• _WHAT IS EXPECTED_: Every line below that has the string "tail" adds one to the count. Give that count by itself.

• _SOURCE DATA_:

import Mathlib
import HarnessLib
import Literature.MathematicalPhysics.QuantumFieldTheory.ConstructiveQFTWave0

/-!
# LatticeQCDFlow / Scaling — the comb (axial spanning tree) of the discrete torus and link fixing

HONEST FRAMING: exact (Metropolis-corrected) sampling algorithms for lattice gauge theory;
figures of merit are autocorrelation/cost numbers at stated couplings and volumes; no
continuum-physics claim.

Venture `LatticeQCDFlow` (cell pub-lqcd), topic `Scaling`, THEORY-2.md §3.2 v2.1 / §4 row T2-AH(c′)
(theory seat GEN-10, R-T2-10).  Combinatorial half of the tree-gauge argument proving
`TreeGaugeSmallBallBound` (companion file `Scaling/LatticeTreeGauge.lean`, which does the measure
theory).  Over the torus vocabulary of `ConstructiveQFTWave0` §S11 (`Site d L = Fin d → ZMod L`,
`Edge d L = Site d L × Fin d`, `Site.shift`, `GaugeConfig`, `gaugeTransform`, `wilsonAction`):

* §1 the **comb** `treeEdges d L`: the edge `(x, i)` belongs to the comb iff `x_j = 0` for all
  `j < i` and it does not wrap (`x_i + 1 < L`); `head e = x + e_i`.  Every site `x ≠ 0` is the head
  of a comb edge (`exists_mem_treeEdges_head_eq`: lower the first non-zero coordinate), so
  `#V − 1 ≤ #comb` (`card_site_sub_one_le_card_treeEdges`); two comb edges with the same head are
  equal (`eq_of_head_eq`), and a comb edge starting at the head of the comb edge `a` has
  `rank = rank a + 1`, where `rank e = Σ_j (head e)_j`; hence (`free_of_max`) among the comb edges
  of rank `≤ rank a`, none other than `a` touches `head a` — the leaf-by-leaf order used for gauge
  fixing.  (The comb is in fact a spanning tree with exactly `L^d − 1` edges; only the inequality
  is needed.)
* §2 **link fixing** `fixOne s U` (set the links of `s` to `1`) and its interaction with
  `Function.update` and with gauge transformations supported away from the fixed links
  (`fixOne_gaugeTransform`, `gaugeTransform_update`), plus the action bound `wilsonAction_le_of_mem`
  on configurations with all links in `insert 1 (B ∪ B⁻¹)` (as in `smallBallBound`).

References for the tree/axial gauge: M. Creutz, *Quarks, gluons and lattices* (1983) Ch. 9;
E. Seiler, LNP 159 (1982) Ch. 2; S. Chatterjee, arXiv:1602.01222 §9.  Everything is proved,
`[folklore]` level, no `sorry`; no definition of the venture is changed.
-/

noncomputable section

open Function Literature.MathematicalPhysics.QuantumFieldTheory

namespace Summit.Ventures.LatticeQCDFlow.Theory2.Lattice

/-! ## 1. The comb (axial spanning tree) of the discrete torus -/

section Comb

variable {d L : ℕ}

/-- The head `x + eᵢ` of the edge `(x, i)`. [folklore] -/
def head (e : Edge d L) : Site d L := e.1.shift e.2

open scoped Classical in
/-- The **comb** (axial tree) of the torus: `(x, i)` is a comb edge iff the coordinates of `x`
below `i` vanish and the edge does not wrap around the torus. [folklore] -/
def treeEdges (d L : ℕ) [NeZero L] : Finset (Edge d L) :=
  Finset.univ.filter fun e => (∀ j : Fin d, j < e.2 → e.1 j = 0) ∧ (e.1 e.2).val + 1 < L

/-- Membership in the comb, unfolded. [folklore] -/
theorem mem_treeEdges [NeZero L] {e : Edge d L} :
    e ∈ treeEdges d L ↔ (∀ j : Fin d, j < e.2 → e.1 j = 0) ∧ (e.1 e.2).val + 1 < L := by
  classical
  unfold treeEdges
  rw [Finset.mem_filter]
  simp

/-- The rank of an edge: the `ℓ¹`-size of its head (its depth in the comb). [folklore] -/
def rank [NeZero L] (e : Edge d L) : ℕ := ∑ j, ((head e) j).val

/-- Coordinates of the shifted site `x + eᵢ`. [folklore] -/
theorem shift_apply (x : Site d L) (i j : Fin d) :
    (x.shift i) j = x j + if j = i then 1 else 0 := by
  simp [Site.shift, Pi.single_apply]

/-- In `ZMod L`: if `w + 1` does not wrap then `val (w + 1) = val w + 1`. [folklore] -/
theorem val_add_one_of_lt [NeZero L] {w : ZMod L} (h : w.val + 1 < L) :
    (w + 1).val = w.val + 1 := by
  haveI : Fact (1 < L) := ⟨by omega⟩
  rw [ZMod.val_add, ZMod.val_one, Nat.mod_eq_of_lt h]

/-- A non-wrapping increment in `ZMod L` is non-zero. [folklore] -/
theorem add_one_ne_zero_of_lt [NeZero L] {w : ZMod L} (h : w.val + 1 < L) : w + 1 ≠ 0 := by
  intro h0
  have h1 := val_add_one_of_lt h
  rw [h0, ZMod.val_zero] at h1
  omega

/-- A comb edge is not a loop: its head differs from its tail. [folklore] -/
theorem head_ne_fst [NeZero L] {e : Edge d L} (he : e ∈ treeEdges d L) : head e ≠ e.1 := by
  intro h
  have h1 := congrFun h e.2
  rw [head, shift_apply, if_pos rfl] at h1
  have h2 := val_add_one_of_lt (mem_treeEdges.mp he).2
  rw [h1] at h2
  omega

/-- A comb edge starting at the head of the comb edge `a` has rank `rank a + 1`. [folklore] -/
theorem rank_of_fst_eq_head [NeZero L] {a b : Edge d L} (hb : b ∈ treeEdges d L)
    (h : b.1 = head a) : rank b = rank a + 1 := by
  have key : ∀ j, ((head b) j).val = ((head a) j).val + if j = b.2 then 1 else 0 := by
    intro j
    have hb2 : (b.1 b.2).val + 1 < L := (mem_treeEdges.mp hb).2
    rw [h] at hb2
    show ((b.1.shift b.2) j).val = _
    rw [shift_apply, h]
    by_cases hj : j = b.2
    · subst hj
      rw [if_pos rfl, if_pos rfl]
      exact val_add_one_of_lt hb2
    · rw [if_neg hj, if_neg hj, add_zero, add_zero]
  unfold rank
  simp_rw [key]
  rw [Finset.sum_add_distrib]
  simp

/-- Two comb edges with the same head: the direction of the second is not below that of the
first. [folklore] -/
theorem not_lt_of_shift_eq [NeZero L] {y z : Site d L} {i k : Fin d}
    (ha : ((y, i) : Edge d L) ∈ treeEdges d L) (hb : ((z, k) : Edge d L) ∈ treeEdges d L)
    (h : y.shift i = z.shift k) : ¬ k < i := by
  intro hki
  have h1 := congrFun h k
  rw [shift_apply, shift_apply, if_neg (ne_of_lt hki), if_pos rfl, add_zero] at h1
  have h0 : y k = 0 := (mem_treeEdges.mp ha).1 k hki
  have hz : (z k).val + 1 < L := (mem_treeEdges.mp hb).2
  rw [h0] at h1
  exact add_one_ne_zero_of_lt hz h1.symm

/-- **Comb edges are determined by their heads.** [folklore] -/
theorem eq_of_head_eq [NeZero L] {a b : Edge d L} (ha : a ∈ treeEdges d L)
    (hb : b ∈ treeEdges d L) (h : head a = head b) : a = b := by
  obtain ⟨y, i⟩ := a
  obtain ⟨z, k⟩ := b
  simp only [head] at h
  have h1 := not_lt_of_shift_eq ha hb h
  have h2 := not_lt_of_shift_eq hb ha h.symm
  have hik : i = k := le_antisymm (not_lt.mp h1) (not_lt.mp h2)
  subst hik
  have hyz : y = z := by
    have h' := h
    simp only [Site.shift] at h'
    exact add_right_cancel h'
  subst hyz
  rfl

/-- Among comb edges of rank at most `rank a`, no edge other than `a` touches `head a`. [folklore] -/
theorem free_of_max [NeZero L] {a b : Edge d L} (ha : a ∈ treeEdges d L)
    (hb : b ∈ treeEdges d L) (hab : b ≠ a) (hr : rank b ≤ rank a) :
    b.1 ≠ head a ∧ head b ≠ head a := by
  refine ⟨fun h => ?_, fun h => hab (eq_of_head_eq hb ha h)⟩
  have := rank_of_fst_eq_head hb h
  omega

/-- **Every site other than the origin is the head of a comb edge** (lower its first non-zero
coordinate by one). [folklore] -/
theorem exists_mem_treeEdges_head_eq [NeZero L] (x : Site d L) (hx : x ≠ 0) :
    ∃ e ∈ treeEdges d L, head e = x := by
  classical
  have hne : (Finset.univ.filter fun j => x j ≠ 0).Nonempty := by
    by_contra hc
    rw [Finset.not_nonempty_iff_eq_empty, Finset.filter_eq_empty_iff] at hc
    exact hx (funext fun j => by simpa using hc (Finset.mem_univ j))
  set i := (Finset.univ.filter fun j => x j ≠ 0).min' hne with hi
  have hi0 : x i ≠ 0 := by
    have hm := Finset.min'_mem _ hne
    rw [Finset.mem_filter] at hm
    exact hm.2
  have hmin : ∀ j, j < i → x j = 0 := by
    intro j hj
    by_contra hxj
    have hle : i ≤ j :=
      Finset.min'_le (Finset.univ.filter fun j => x j ≠ 0) j
        (Finset.mem_filter.mpr ⟨Finset.mem_univ j, hxj⟩)
    exact absurd hj (not_lt.mpr hle)
  refine ⟨(x - Pi.single i 1, i), mem_treeEdges.mpr ⟨?_, ?_⟩, ?_⟩
  · intro j hj
    dsimp only at hj ⊢
    rw [Pi.sub_apply, Pi.single_eq_of_ne (ne_of_lt hj), sub_zero]
    exact hmin j hj
  · dsimp only
    rw [Pi.sub_apply, Pi.single_eq_same]
    by_contra hc
    push Not at hc
    have hlt := ZMod.val_lt (x i - 1)
    have hv : (x i - 1).val = L - 1 := by omega
    have hpos : 0 < (x i).val := Nat.pos_of_ne_zero (by rwa [ne_eq, ZMod.val_eq_zero])
    have hL : 1 < L := by have := ZMod.val_lt (x i); omega
    haveI : Fact (1 < L) := ⟨hL⟩
    have h0 : (x i - 1 + 1).val = 0 := by
      rw [ZMod.val_add, hv, ZMod.val_one, Nat.sub_add_cancel hL.le, Nat.mod_self]
    rw [sub_add_cancel, ZMod.val_eq_zero] at h0
    exact hi0 h0
  · simp [head, Site.shift]

/-- **Counting the comb**: at least `#V − 1` edges. [folklore] -/
theorem card_site_sub_one_le_card_treeEdges [NeZero L] :
    Fintype.card (Site d L) - 1 ≤ (treeEdges d L).card := by
  classical
  have hsub : Finset.univ.erase (0 : Site d L) ⊆ (treeEdges d L).image head := by
    intro x hx
    obtain ⟨e, he, hex⟩ := exists_mem_treeEdges_head_eq x (Finset.mem_erase.mp hx).1
    exact Finset.mem_image.mpr ⟨e, he, hex⟩
  calc Fintype.card (Site d L) - 1 = (Finset.univ.erase (0 : Site d L)).card := by
        rw [Finset.card_erase_of_mem (Finset.mem_univ _), Finset.card_univ]
    _ ≤ ((treeEdges d L).image head).card := Finset.card_le_card hsub
    _ ≤ (treeEdges d L).card := Finset.card_image_le

end Comb

/-! ## 2. Gauge fixing on the level of configurations -/

section Config

variable {d L N : ℕ} {G : Type*} [Group G]

/-- Set the links of `s` to `1`. [folklore] -/
def fixOne (s : Finset (Edge d L)) (U : GaugeConfig d L G) : GaugeConfig d L G :=
  fun e => if e ∈ s then 1 else U e

/-- Fixing no link does nothing. [folklore] -/
@[simp] theorem fixOne_empty (U : GaugeConfig d L G) : fixOne ∅ U = U := by
  funext e
  simp [fixOne]

/-- Fixing the links of `s` after setting the link `a` to `1` = fixing the links of `insert a s`.
[folklore] -/
theorem fixOne_update (s : Finset (Edge d L)) (a : Edge d L) (U : GaugeConfig d L G) :
    fixOne s (update U a 1) = fixOne (insert a s) U := by
  funext e
  by_cases he : e ∈ s
  · simp [fixOne, he]
  · by_cases hea : e = a
    · subst hea
      simp [fixOne]
    · simp [fixOne, he, hea]

/-- Setting links to `1` commutes with a gauge transformation supported at a site `x` that
touches none of those links. [folklore] -/
theorem fixOne_gaugeTransform (s : Finset (Edge d L)) {x : Site d L}
    (hs : ∀ e ∈ s, e.1 ≠ x ∧ head e ≠ x) (γ : Site d L → G) (hγ : ∀ z, z ≠ x → γ z = 1)
    (U : GaugeConfig d L G) :
    fixOne s (gaugeTransform γ U) = gaugeTransform γ (fixOne s U) := by
  funext e
  by_cases he : e ∈ s
  · have h1 := hγ _ (hs e he).1
    have h2 := hγ _ (hs e he).2
    simp only [head] at h2
    simp [fixOne, gaugeTransform, he, h1, h2]
  · simp [fixOne, gaugeTransform, he]

/-- The gauge transformation `γ` with `γ(tail e₀) = 1`, `γ(head e₀) = g` sends `U[e₀ ↦ g]` to
`(U^γ)[e₀ ↦ 1]`. [folklore] -/
theorem gaugeTransform_update (e₀ : Edge d L) (γ : Site d L → G) (g : G) (h1 : γ e₀.1 = 1)
    (h2 : γ (head e₀) = g) (U : GaugeConfig d L G) :
    gaugeTransform γ (update U e₀ g) = update (gaugeTransform γ U) e₀ 1 := by
  funext e
  by_cases he : e = e₀
  · subst he
    simp only [head] at h2
    simp [gaugeTransform, h1, h2]
  · simp [gaugeTransform, update_of_ne he]

variable (ρ : G →* Matrix (Fin N) (Fin N) ℂ)

/-- A configuration all of whose links (and their inverses) lie in `insert 1 (B ∪ B⁻¹)` has action
`≤ s·#plaquettes` when `s` bounds the plaquette term on four-fold products from that set. [folklore] -/
theorem wilsonAction_le_of_mem [NeZero L] {B : Set G} {s : ℝ}
    (hs : ∀ g₁ ∈ insert (1 : G) (B ∪ B⁻¹), ∀ g₂ ∈ insert (1 : G) (B ∪ B⁻¹),
      ∀ g₃ ∈ insert (1 : G) (B ∪ B⁻¹), ∀ g₄ ∈ insert (1 : G) (B ∪ B⁻¹),
        (N : ℝ) - (ρ (g₁ * g₂ * g₃ * g₄)).trace.re ≤ s)
    (U : GaugeConfig d L G) (hmem : ∀ e, U e ∈ insert (1 : G) (B ∪ B⁻¹))
    (hmem' : ∀ e, (U e)⁻¹ ∈ insert (1 : G) (B ∪ B⁻¹)) :
    wilsonAction ρ U ≤ s * Fintype.card (Plaquette d L) := by
  unfold wilsonAction
  calc ∑ p : Plaquette d L, ((N : ℝ) - (ρ (plaquetteHolonomy U p.1 p.2.1.1 p.2.1.2)).trace.re)
      ≤ ∑ _p : Plaquette d L, s := Finset.sum_le_sum fun p _ => by
        unfold plaquetteHolonomy
        exact hs _ (hmem _) _ (hmem _) _ (hmem' _) _ (hmem' _)
    _ = s * Fintype.card (Plaquette d L) := by
        rw [Finset.sum_const, Finset.card_univ, nsmul_eq_mul, mul_comm]

end Config

end Summit.Ventures.LatticeQCDFlow.Theory2.Lattice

• _ANSWER TO THIS EXERCISE_: 2